• **What the task asks**:
Repeat exactly the lines below that lie between the line with "loc. cit. I.§3;" and the line with "the named constant;", counting both of those lines as part of the answer.

━━━━━ Material for this exercise

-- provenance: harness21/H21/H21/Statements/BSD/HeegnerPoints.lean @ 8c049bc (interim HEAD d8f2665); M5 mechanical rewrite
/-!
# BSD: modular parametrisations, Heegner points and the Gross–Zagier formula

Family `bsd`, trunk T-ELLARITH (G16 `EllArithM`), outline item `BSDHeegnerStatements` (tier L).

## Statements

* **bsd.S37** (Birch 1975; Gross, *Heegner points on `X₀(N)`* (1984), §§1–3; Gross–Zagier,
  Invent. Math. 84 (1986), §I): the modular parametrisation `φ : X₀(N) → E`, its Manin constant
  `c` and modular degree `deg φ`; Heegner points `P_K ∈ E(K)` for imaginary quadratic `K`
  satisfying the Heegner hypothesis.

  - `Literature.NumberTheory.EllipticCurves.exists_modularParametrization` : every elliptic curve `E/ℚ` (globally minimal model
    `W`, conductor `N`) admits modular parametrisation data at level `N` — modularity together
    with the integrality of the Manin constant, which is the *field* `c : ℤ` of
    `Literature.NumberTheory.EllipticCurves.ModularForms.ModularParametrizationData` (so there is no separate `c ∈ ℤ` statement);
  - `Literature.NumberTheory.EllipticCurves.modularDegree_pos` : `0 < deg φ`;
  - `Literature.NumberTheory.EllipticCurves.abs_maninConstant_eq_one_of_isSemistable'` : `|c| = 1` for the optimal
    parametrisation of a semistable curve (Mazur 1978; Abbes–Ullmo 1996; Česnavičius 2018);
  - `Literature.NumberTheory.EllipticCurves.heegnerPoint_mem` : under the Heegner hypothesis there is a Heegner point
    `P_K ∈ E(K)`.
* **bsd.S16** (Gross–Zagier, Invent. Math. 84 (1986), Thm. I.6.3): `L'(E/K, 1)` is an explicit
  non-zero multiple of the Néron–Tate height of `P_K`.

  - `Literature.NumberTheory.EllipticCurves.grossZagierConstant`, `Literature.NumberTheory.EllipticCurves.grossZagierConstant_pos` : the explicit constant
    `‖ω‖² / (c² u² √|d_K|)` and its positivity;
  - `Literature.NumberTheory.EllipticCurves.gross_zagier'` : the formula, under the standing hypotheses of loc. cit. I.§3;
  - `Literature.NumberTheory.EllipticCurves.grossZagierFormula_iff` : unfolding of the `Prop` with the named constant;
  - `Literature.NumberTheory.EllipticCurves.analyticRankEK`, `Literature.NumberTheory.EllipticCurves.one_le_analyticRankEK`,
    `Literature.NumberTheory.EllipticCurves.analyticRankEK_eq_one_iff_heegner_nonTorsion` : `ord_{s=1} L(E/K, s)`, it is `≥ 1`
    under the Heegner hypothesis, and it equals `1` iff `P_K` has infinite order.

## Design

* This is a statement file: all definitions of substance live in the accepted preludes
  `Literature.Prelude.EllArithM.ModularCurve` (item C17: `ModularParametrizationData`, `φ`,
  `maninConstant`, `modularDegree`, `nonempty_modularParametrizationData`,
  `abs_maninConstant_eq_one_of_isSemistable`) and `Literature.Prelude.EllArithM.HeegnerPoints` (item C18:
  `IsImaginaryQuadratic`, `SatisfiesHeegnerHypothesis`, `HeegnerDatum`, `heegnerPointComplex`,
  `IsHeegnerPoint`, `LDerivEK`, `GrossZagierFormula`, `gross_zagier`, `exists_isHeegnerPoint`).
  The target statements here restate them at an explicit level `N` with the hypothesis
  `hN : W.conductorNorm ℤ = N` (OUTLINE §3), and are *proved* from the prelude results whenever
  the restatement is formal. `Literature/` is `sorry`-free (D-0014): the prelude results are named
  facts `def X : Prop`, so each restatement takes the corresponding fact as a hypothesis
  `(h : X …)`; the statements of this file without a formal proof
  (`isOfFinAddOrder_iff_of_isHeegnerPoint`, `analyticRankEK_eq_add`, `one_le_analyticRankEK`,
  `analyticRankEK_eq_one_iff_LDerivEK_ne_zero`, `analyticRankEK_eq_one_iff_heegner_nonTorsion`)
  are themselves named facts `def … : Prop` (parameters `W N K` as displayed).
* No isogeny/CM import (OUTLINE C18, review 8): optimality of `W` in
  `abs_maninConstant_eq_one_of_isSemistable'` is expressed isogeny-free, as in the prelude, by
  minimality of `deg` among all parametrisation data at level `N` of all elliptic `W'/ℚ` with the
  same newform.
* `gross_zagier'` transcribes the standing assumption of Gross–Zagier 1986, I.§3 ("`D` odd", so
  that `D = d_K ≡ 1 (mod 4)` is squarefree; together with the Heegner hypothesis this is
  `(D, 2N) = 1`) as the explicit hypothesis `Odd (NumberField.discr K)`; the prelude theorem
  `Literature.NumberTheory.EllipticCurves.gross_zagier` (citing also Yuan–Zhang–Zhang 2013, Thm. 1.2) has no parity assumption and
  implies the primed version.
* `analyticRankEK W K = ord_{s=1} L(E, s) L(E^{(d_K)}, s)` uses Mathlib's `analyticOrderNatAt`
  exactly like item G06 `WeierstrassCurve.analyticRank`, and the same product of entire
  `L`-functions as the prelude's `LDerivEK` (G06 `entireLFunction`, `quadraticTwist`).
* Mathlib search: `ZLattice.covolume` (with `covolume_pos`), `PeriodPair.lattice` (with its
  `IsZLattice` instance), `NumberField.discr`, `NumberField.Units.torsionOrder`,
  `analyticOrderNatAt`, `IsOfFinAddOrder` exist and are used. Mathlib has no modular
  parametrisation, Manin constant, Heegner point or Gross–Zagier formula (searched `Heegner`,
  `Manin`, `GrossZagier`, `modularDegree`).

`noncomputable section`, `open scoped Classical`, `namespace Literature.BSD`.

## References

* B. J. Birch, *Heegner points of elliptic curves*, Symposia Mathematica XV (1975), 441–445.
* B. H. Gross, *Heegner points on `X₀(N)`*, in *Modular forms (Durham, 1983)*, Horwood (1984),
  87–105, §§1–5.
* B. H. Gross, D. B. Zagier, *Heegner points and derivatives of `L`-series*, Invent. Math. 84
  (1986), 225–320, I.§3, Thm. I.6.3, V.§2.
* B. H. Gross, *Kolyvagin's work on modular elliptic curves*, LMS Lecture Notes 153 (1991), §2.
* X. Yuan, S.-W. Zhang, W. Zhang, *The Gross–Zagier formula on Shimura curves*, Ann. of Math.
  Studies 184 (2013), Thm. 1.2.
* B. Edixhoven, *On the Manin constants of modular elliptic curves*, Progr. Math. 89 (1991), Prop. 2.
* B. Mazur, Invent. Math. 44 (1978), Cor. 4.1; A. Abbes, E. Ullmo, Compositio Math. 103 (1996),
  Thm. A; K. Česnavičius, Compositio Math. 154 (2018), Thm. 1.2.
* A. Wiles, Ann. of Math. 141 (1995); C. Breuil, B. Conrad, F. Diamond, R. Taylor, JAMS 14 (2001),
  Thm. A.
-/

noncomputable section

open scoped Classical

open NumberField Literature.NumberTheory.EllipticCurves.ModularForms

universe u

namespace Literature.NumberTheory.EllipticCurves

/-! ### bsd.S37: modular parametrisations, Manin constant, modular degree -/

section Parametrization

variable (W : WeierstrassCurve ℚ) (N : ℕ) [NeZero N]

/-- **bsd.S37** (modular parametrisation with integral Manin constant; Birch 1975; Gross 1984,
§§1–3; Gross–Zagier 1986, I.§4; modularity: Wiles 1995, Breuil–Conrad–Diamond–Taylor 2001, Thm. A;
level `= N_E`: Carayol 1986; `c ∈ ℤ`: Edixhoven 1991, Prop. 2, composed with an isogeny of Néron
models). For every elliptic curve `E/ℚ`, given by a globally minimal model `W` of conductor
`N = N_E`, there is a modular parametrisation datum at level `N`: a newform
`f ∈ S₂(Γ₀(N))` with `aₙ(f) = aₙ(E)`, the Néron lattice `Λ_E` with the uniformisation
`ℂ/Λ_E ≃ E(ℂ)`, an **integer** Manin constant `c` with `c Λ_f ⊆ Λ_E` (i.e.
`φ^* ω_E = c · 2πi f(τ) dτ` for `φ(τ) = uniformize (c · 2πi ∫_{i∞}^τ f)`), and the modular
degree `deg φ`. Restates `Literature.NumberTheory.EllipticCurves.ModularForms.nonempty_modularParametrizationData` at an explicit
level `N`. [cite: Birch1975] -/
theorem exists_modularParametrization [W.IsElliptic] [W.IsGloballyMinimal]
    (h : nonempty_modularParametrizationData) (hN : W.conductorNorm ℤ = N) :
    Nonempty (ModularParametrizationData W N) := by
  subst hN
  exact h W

━━━━━━━━━━

• **Response to the exercise**:
  - `Literature.NumberTheory.EllipticCurves.gross_zagier'` : the formula, under the standing hypotheses of loc. cit. I.§3;
  - `Literature.NumberTheory.EllipticCurves.grossZagierFormula_iff` : unfolding of the `Prop` with the named constant;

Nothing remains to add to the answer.